The Institute offers a Visiting Writers Series, which brings
four to six writers per year to campus to conduct workshops, meet
with students, and give readings from their work. Recent visitors
have included nationally prominent writers such as Tobias Wolff,
David Bradley, Frederick Busch, Nancy Willard, June Jordan, Shelby
Hearon, Robert Creeley, Larry Heinemann, Joy Harjo, Stephen Dunn,
Madison Smartt Bell, Robert Olmstead, and William Matthews. In
addition, annual long-term residencies (one or more weeks) provide
extended contact with professional writers.

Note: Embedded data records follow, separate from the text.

open CategoryTheory CategoryTheory.Limits AlgebraicGeometry
open scoped MonObj CategoryTheory.Obj NumberField
open Literature.AlgebraicGeometry.Motives
open IsDedekindDomain IsDedekindDomain.HeightOneSpectrum ValuativeRel
open Literature.NumberTheory.EllipticCurves (genericFibre specGenericPoint)
open Literature.NumberTheory.GaloisRepresentations (closureValuationSubring)
open Literature.NumberTheory.DiophantineGeometry

namespace Literature.AlgebraicGeometry.AbelianSchemes

namespace AbelianSchemeOver

universe u

/-! ## §1 Bookkeeping: the three-piece isomorphism is natural in the family endomorphisms; iso components are isomorphisms -/

section Bookkeeping

/-- Composition of morphisms of abelian varieties, read on the underlying group-scheme morphisms. [folklore] -/
private theorem av_comp_hom_hom_hom {k : Type u} [Field k] {X Y Z : AbelianVariety k} (φ : X ⟶ Y) (ψ : Y ⟶ Z) :
    (φ ≫ ψ).hom.hom.hom = φ.hom.hom.hom ≫ ψ.hom.hom.hom := rfl

/-- For an isomorphism of abelian varieties, `e⁻¹ ≫ e = 𝟙` on the underlying morphisms. [folklore] -/
private theorem avIso_inv_hom_hom_hom_comp_hom {k : Type u} [Field k] {X Y : AbelianVariety k} (e : X ≅ Y) :
    e.inv.hom.hom.hom ≫ e.hom.hom.hom.hom = 𝟙 _ :=
  AbelianVariety.iso_hom_hom_hom_hom_comp_inv e.symm

/-- The underlying scheme morphism of an isomorphism of abelian varieties is an isomorphism. [folklore] -/
private theorem isIso_left_hom_of_avIso {k : Type u} [Field k] {X Y : AbelianVariety k} (e : X ≅ Y) : IsIso e.hom.hom.hom.hom.left := by
  haveI : IsIso e.hom.hom.hom.hom :=
    ⟨⟨e.inv.hom.hom.hom, AbelianVariety.iso_hom_hom_hom_hom_comp_inv e, avIso_inv_hom_hom_hom_comp_hom e⟩⟩
  change IsIso ((Over.forget _).map e.hom.hom.hom.hom)
  infer_instance

/-- … and of its inverse. [folklore] -/
private theorem isIso_left_inv_of_avIso {k : Type u} [Field k] {X Y : AbelianVariety k} (e : X ≅ Y) : IsIso e.inv.hom.hom.hom.left :=
  isIso_left_hom_of_avIso e.symm

variable {T Ug Vr : Scheme.{u}} {Ω : Type u} [Field Ω] (j : Ug ⟶ T) (y : Spec (.of Ω) ⟶ Ug) (xR : Vr ⟶ T) (ηp : Spec (.of Ω) ⟶ Vr)
  (hpt : y ≫ j = ηp ≫ xR) (𝒜 ℬ : AbelianSchemeOver T)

FOCUS, a literary magazine featuring poems, stories, and
personal essays, is edited and produced by students; The Apprentice
Writer, which publishes work by high school students from
a ten-state area, has a circulation of 12,000 copies and is edited,
in part, by student interns.
In addition, the Writers Institute offers summer writing workshops
in fiction, poetry, and journalism for talented high school students,
as well as a Writing-in-Action Day, which attracts nearly two
hundred high school juniors and seniors to workshops staffed primarily
by members of the English & Creative Writing Dept..
THE WRITING MINOR
The English & Creative Writing Dept. offers a self-designed writing major and
a writing minor which allows students to choose introductory courses
in fiction, poetry, non-fiction, journalism, and business writing
as well as to select advanced workshop courses in fiction, poetry,
non-fiction, and journalism. Students can also pursue independent
writing projects for academic credit and gain professional work
experience through credit-earning internships.

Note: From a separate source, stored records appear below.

import Summits.QuantumFields.QCD.Theses.HeatSlicedQuarks
import Summits.QuantumFields.QCD.Theorems.SmallFieldUltracontractivity.Negative.LoadBearing

/-!
# Disproof of `TracedQuadraticParametrix` (stmt-QuantumFields-17985) — cdisprove work file

Status after cycle 1 (refuter-cdisprove-stmt-QuantumFields-17985-0, 2026-08-17): **NO KILL; the crux
resists.**  One load-bearing hypothesis certified (`r ≤ L`, §1, LANDED as
`Theorems/TracedQuadraticParametrix/Negative/FalseWithoutRLeL.lean`, p135978); the one regime the
earlier random-field numerics could not see (large potentials / tiny plaquettes: almost-commuting
CONSTANT link quadruples, `t` up to `4096`) computed exactly and found bounded (§3); analysis of why
every cheap family is absorbed (§4).  Prose lives in docstrings only.

## Index
* §0 vocabulary: `trDiag`, `SmallPlaq`, `rhs`, `freeCfg`; `crux_iff : crux ↔ abbreviated form`
  (`Iff.rfl`).
* §1 LOAD-BEARING (theorems): `TracedQuadraticParametrixWithoutRLeL` (drop `r ≤ L`) is FALSE —
  `tracedQuadraticParametrix_false_without_rLeL` (one-site torus, toron `diag(−1,−1,1)`, `m = 0`,
  `t = r² → ∞`: traced kernels `8e^{−4t}+4` vs `12`, computed exactly:
  `wilsonDirac_toron`, `hsq_toron`, `heat_toron`, `trDiag_toron`, `trDiag_free_one`); and
  `tracedQuadraticParametrix_of_withoutRLeL` (the variant is stronger, so this does not touch the
  crux).  NOT load-bearing as far as cheap families go (analysis, §2/§4): the winding tail (flat
  torons are already inside `C(ε)(ε/L²)²` because `r ≤ L`); `1 ≤ t` (cosmetic: `corr = O(t²)` as
  `t → 0` since the column norms of `D_W` are link-independent, and the typed tail is junk-safe at
  `1 + log t = 0`); and — unlike 8871, whose bound `C/t²` decays — `t ≤ r²`: `t → ∞` limits are
  projections onto `ker D_W(U,m)`, for flat `U` absorbed by `C = 12/ε²`, for `m < 0` would-be zero
  modes have density `≲ F² ≍ δ²` (scale covariance), so dropping `t ≤ r²` alone is not refuted by
  torons or instantons (no theorem claimed).
* §2 natural strengthenings: `TracedQuadraticParametrixEntrywise` (no trace) is false as physics
  (first order `σ₀₁F`, diagonal in the tree's chiral basis; kit j020971 exponent 1.00) — recorded
  as a `sorry`d near-miss `not_entrywise` with the formal obstruction; `…WithoutTail` is recorded
  as PROBABLY TRUE (not refutable by flat connections): information for provers, no theorem.
* §3 numerics (kit j021390 smoke, **j021409** attached to the item): `Q := corr/deficit` for
  (A) `U₀ = e^{iκσ₁/2}, U₁ = e^{iaσ₂/2} ⊂ SU(3)`, `U₂ = U₃ = 1`, exact torus momentum sums with
  `L = N ≥ 12√t`, `a ∈ (0, π]`, `κ = 0.02` (Q is κ-independent to 3 digits for κ ≤ 0.1),
  `t ∈ [1, 4096]`, `m ∈ {−½, −¼, −0.1, 0, ½, 1}`:  `sup |Q| = 0.0165 (m=0; below the continuum
  1/(6π²) = 0.01689, approached from below at a = 0.05, t ≈ 16–32), 0.0348 (m=−½, t ≈ 1.5),
  0.0254 (−¼), 0.0202 (−0.1), 0.0035 (½), 0.0008 (1)`; crossover at `a²t ≍ 1` then decay
  `∝ 1/(a²t)` (collapse in `u = a²t`: Q(u=¼,1,4,16,64) = 0.0155, 0.0136, 0.0076, 0.0011, 0.00005
  for a = 0.1, 0.2, 0.4 alike) — the adiabatic/geometric mass `min(κ,a)²/4` of the non-abelian
  constant potential.  (B) random almost-commuting `SU(3)` quadruples `D_μ e^{iκX_μ}` (12×12, N=24,
  t ≤ 16): generic `|Q| ≤ 0.0065 (m=0) / 0.037 (m=−½)`; degenerate strata (`all links near 1`,
  κ = 0.4; `su(2)` block on a degenerate Cartan background, κ = 0.3, deficit O(κ⁴)):
  `Q ≤ 0.060 (m=0) / 0.148 (m=−½)` at t = 1, decreasing in t.  (C/D, kit **j021487**) the
  κ → 0 limit of the worst stratum CONVERGES (`U_μ = e^{iκX_μ}`, same X, κ = 0.4, 0.2, 0.1, 0.05:
  Q(t=1) = 0.046, 0.055, 0.058, 0.059 (m=0); 0.114, 0.129, 0.133, 0.135 (m=−½)` — `c₄(X)/d(X)`
  finite), and the nearly-commuting SMALL-potential test `A_μ = 0.3(C_μ + ηY_μ)`, `C` Cartan,
  `η = 0.5 … 0.02` (deficit `∝ η²` down to 2.4e-6) gives `Q(t=1) → 0.038–0.061 (m=0),
  0.091–0.145 (m=−½)`, FLAT in η: no term of the quartic Taylor coefficient is linear in the
  commutators (as gauge invariance + the colour trace predict: gauge the commuting part away, the
  perturbation becomes a helical `su(3)` field, its first order dies in the trace).  Every `t = 16`
  outlier at deficit ≲ 1e-5 (Q = −0.16 …) is the N = 24 winding/toron image `≍ e^{−N²/4t} K`, an
  admissible torus effect paid by the crux's tail, absent in the bulk.  Bottom line: no growth in
  `t`, κ or η anywhere; the prover's constant must be `C ≳ 0.16` (m = −½, t ≍ 1, small constant
  non-abelian potentials: ≈ Σ over the six planes of the per-plane coefficient, vs the MAX-plaquette
  deficit).
* §4 why it resists (docstring of `whyItResists`).

Cited from the standing material: refuter-rattack CRUX-ATTACK.md (torons at r = L absorbed; kit
j020971 random rough fields `|ΔΦ|/deficit ≤ 0.003 / 0.013`); 8871's
`SmallFieldUltracontractivity/Negative/LoadBearing.lean` (one-site torus vocabulary, imported).
-/

noncomputable section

Students minoring in writing must complete at least 18 semester
hours beyond EN 100, one of which must be EN 300. The remaining
courses are to be chosen from the following list, in consultation
with and with the approval of the department minor advisor: EN
280, 310, 380, 540, 580, and CT 231 (Newswriting and Reporting).
Any course applying to a major or minor program must be completed
with the grade of C - or better.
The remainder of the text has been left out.